◆ Records provided:
/-!
# Crux `BoundaryTP2` (stmt-CriticalPhenomena-7115): graph-level certificates with the sharper cell test

Certified-compute seat (refuter `ccert`), part 8: the assembly theorems of parts 4–5 (`certAll`, `fullCheckAtV`,
`tp2_graph_of_certAll`, `graphTP2_of_fullCheckV` — here also the interlacing-only
strengthening `interlacedTP2_of_fullCheckVTR` —, `tp2_weight_ΩV_of_certAll`, `boundaryTP2_ΩV_of_fullCheckV`)
re-issued with the subdivision `certRecT` of part 7 (old monotone test OR exact shifted-Taylor enclosure per
cell), which certifies slit-mouth quadruples of relative margin `10⁻⁴` in a single cell.  Names carry a `T`; the full check is CHUNKED by a range of second indices (`fullCheckVTR … i₁ lo hi`) so that instances can keep each kernel `decide` small.
Everything proved. [folklore]
-/

namespace Summit.CriticalPhenomena.SAWScalingLimit.Theorems.BoundaryTP2.Negative.Cert

open Literature.Probability.LatticeModels Literature.Probability.RandomPlanarGeometry
open Summit.CriticalPhenomena.SAWScalingLimit.Theorems.EdgeOfPositivity.Negative
open Summit.CriticalPhenomena.SAWScalingLimit.Theorems.BoundaryTP2
open scoped ENNReal

/-! ## §1 All quadruples of a listed cycle -/

/-- Both non-crossing pairings dominate the crossing one (sharper test). [folklore] -/
def quadOKT (K F : ℕ) (ctab : List (List (List ℕ))) (i j k l : ℕ) : Bool :=
  certRecT K (cf ctab i j) (cf ctab k l) (cf ctab i k) (cf ctab j l) F 0 0 &&
    certRecT K (cf ctab i l) (cf ctab j k) (cf ctab i k) (cf ctab j l) F 0 0

/-- **The certificate** (sharper test): table lengths and all `C(m,4)` quadruples. [folklore] -/
def certAllT (m K F : ℕ) (ctab : List (List (List ℕ))) : Bool :=
  lenOK K ctab && (List.range m).all fun l => (List.range l).all fun k =>
    (List.range k).all fun j => (List.range j).all fun i => quadOKT K F ctab i j k l

/-- Soundness of `certAllT` at the level of coefficient vectors. [folklore] -/
theorem poly_of_certAllT {m K F : ℕ} {ctab : List (List (List ℕ))} (h : certAllT m K F ctab = true)
    {i j k l : ℕ} (hij : i < j) (hjk : j < k) (hkl : k < l) (hl : l < m) {x : ℝ}
    (hlo : 10 / 27 ≤ x) (hhi : x ≤ 5 / 13) :
    evPoly (cf ctab i k) x * evPoly (cf ctab j l) x ≤ evPoly (cf ctab i j) x * evPoly (cf ctab k l) x ∧
    evPoly (cf ctab i k) x * evPoly (cf ctab j l) x ≤ evPoly (cf ctab i l) x * evPoly (cf ctab j k) x := by
  simp only [certAllT, Bool.and_eq_true, List.all_eq_true, List.mem_range] at h
  obtain ⟨hlen, hall⟩ := h
  have hq := hall l hl k hkl j hjk i hij
  simp only [quadOKT, Bool.and_eq_true] at hq
  have h1 : tR 0 0 ≤ x := by rw [tR_zero_zero]; exact hlo
  have h2 : x ≤ tR 0 (0 + 1) := by rw [zero_add, tR_zero_one]; exact hhi
  have hL := fun i j => length_cf_le hlen i j
  exact ⟨certRecT_sound (hL i j) (hL k l) (hL i k) (hL j l) F 0 0 hq.1 h1 h2,
    certRecT_sound (hL i l) (hL j k) (hL i k) (hL j l) F 0 0 hq.2 h1 h2⟩


/-! ## §2 Circular TP₂ for a listed cycle of `ℤ²[VS]` -/

/-- **Circular TP₂ for a list of sites of `ℤ²[VS]` from the sharper certificate** (both non-crossing pairings dominate
the crossing one, all `i < j < k < l`, all `x ∈ [10/27, 5/13]`). [folklore] -/
theorem tp2_graph_of_certAllT {VS : List (Site 2)} {G : SimpleGraph (Site 2)}
    (hG : ∀ x y, G.Adj x y ↔ (zdGraph 2).Adj x y ∧ x ∈ VS ∧ y ∈ VS) (hVS : VS.Nodup)
    {bd : List (Site 2)} (hbd : ∀ u ∈ bd, u ∈ VS) {ctab : List (List (List ℕ))}
    (hct : (rowsOf bd).map (List.map fun p : Site 2 × Site 2 => pathCountV VS p.1 p.2) = ctab)
    {K F : ℕ} (hcert : certAllT bd.length K F ctab = true) {x : ℝ} (hlo : 10 / 27 ≤ x) (hhi : x ≤ 5 / 13)
    {i j k l : ℕ} (hij : i < j) (hjk : j < k) (hkl : k < l) (hl : l < bd.length) :
    pathKernel G x (bd.getD i 0) (bd.getD k 0) * pathKernel G x (bd.getD j 0) (bd.getD l 0) ≤
        pathKernel G x (bd.getD i 0) (bd.getD j 0) * pathKernel G x (bd.getD k 0) (bd.getD l 0) ∧
      pathKernel G x (bd.getD i 0) (bd.getD k 0) * pathKernel G x (bd.getD j 0) (bd.getD l 0) ≤
        pathKernel G x (bd.getD i 0) (bd.getD l 0) * pathKernel G x (bd.getD j 0) (bd.getD k 0) := by
  have hx : 0 ≤ x := le_trans (by norm_num) hlo
  have hmem : ∀ n, n < bd.length → bd.getD n 0 ∈ VS := fun n hn => by
    rw [List.getD_eq_getElem _ _ hn]; exact hbd _ (List.getElem_mem hn)
  have hZ : ∀ {s t : ℕ}, s < t → t < bd.length →
      pathKernel G x (bd.getD s 0) (bd.getD t 0) = ENNReal.ofReal (evPoly (cf ctab s t) x) := by
    intro s t hst ht
    rw [pathKernel_eq_evPolyV hG hVS (hmem s (hst.trans ht)) hx, cf_eq_apply hct hst ht]
  obtain ⟨h1, h2⟩ := poly_of_certAllT hcert hij hjk hkl hl hlo hhi
  have hik : i < k := hij.trans hjk
  have hjl : j < l := hjk.trans hkl
  have hil : i < l := hik.trans hkl
  have hk : k < bd.length := hkl.trans hl
  have hj : j < bd.length := hjk.trans hk
  rw [hZ hik hk, hZ hjl hl, hZ hij hj, hZ hkl hl, hZ hil hl, hZ hjk hk,
    ← ENNReal.ofReal_mul (evPoly_nonneg _ hx), ← ENNReal.ofReal_mul (evPoly_nonneg _ hx),
    ← ENNReal.ofReal_mul (evPoly_nonneg _ hx)]
  exact ⟨ENNReal.ofReal_le_ofReal h1, ENNReal.ofReal_le_ofReal h2⟩


/-! ## §3 The full check with the sharper test -/

section FullT

/-- One ordered quadruple of listed-site indices: certificate, else witness. [folklore] -/
def quadFullVT (VS : List (Site 2)) (K F : ℕ) (ctab : List (List (List ℕ))) (i₁ i₂ i₃ i₄ : ℕ) : Bool :=
  (!violatedLoV K (cfsV ctab i₁ i₂) (cfsV ctab i₃ i₄) (cfsV ctab i₁ i₃) (cfsV ctab i₂ i₄) &&
      certRecT K (cfsV ctab i₁ i₂) (cfsV ctab i₃ i₄) (cfsV ctab i₁ i₃) (cfsV ctab i₂ i₄) F 0 0) ||
    disjointWitnessV VS (VS.getD i₁ 0) (VS.getD i₂ 0) (VS.getD i₃ 0) (VS.getD i₄ 0)

/-- **The full checker at first index `i₁`, second index in `[lo, hi)`** (chunked to bound the kernel's memory per
declaration): table lengths, and every ordered quadruple of pairwise distinct indices with `i₁` minimal. [folklore] -/
def fullCheckVTR (VS : List (Site 2)) (K F : ℕ) (ctab : List (List (List ℕ))) (i₁ lo hi : ℕ) : Bool :=
  lenOK K ctab &&
    (List.range VS.length).all fun i₂ => !(decide (lo ≤ i₂) && decide (i₂ < hi)) ||
      (List.range VS.length).all fun i₃ => (List.range VS.length).all fun i₄ =>
        !(decide (i₁ < i₂) && decide (i₁ < i₃) && decide (i₁ < i₄) && !(i₂ == i₃) && !(i₂ == i₄) && !(i₃ == i₄)) ||
          quadFullVT VS K F ctab i₁ i₂ i₃ i₄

◆ Exercise aim: Copy each line of the listing above that includes the word "second".

◆ Exercise answer:
cell), which certifies slit-mouth quadruples of relative margin `10⁻⁴` in a single cell.  Names carry a `T`; the full check is CHUNKED by a range of second indices (`fullCheckVTR … i₁ lo hi`) so that instances can keep each kernel `decide` small.
/-- **The full checker at first index `i₁`, second index in `[lo, hi)`** (chunked to bound the kernel's memory per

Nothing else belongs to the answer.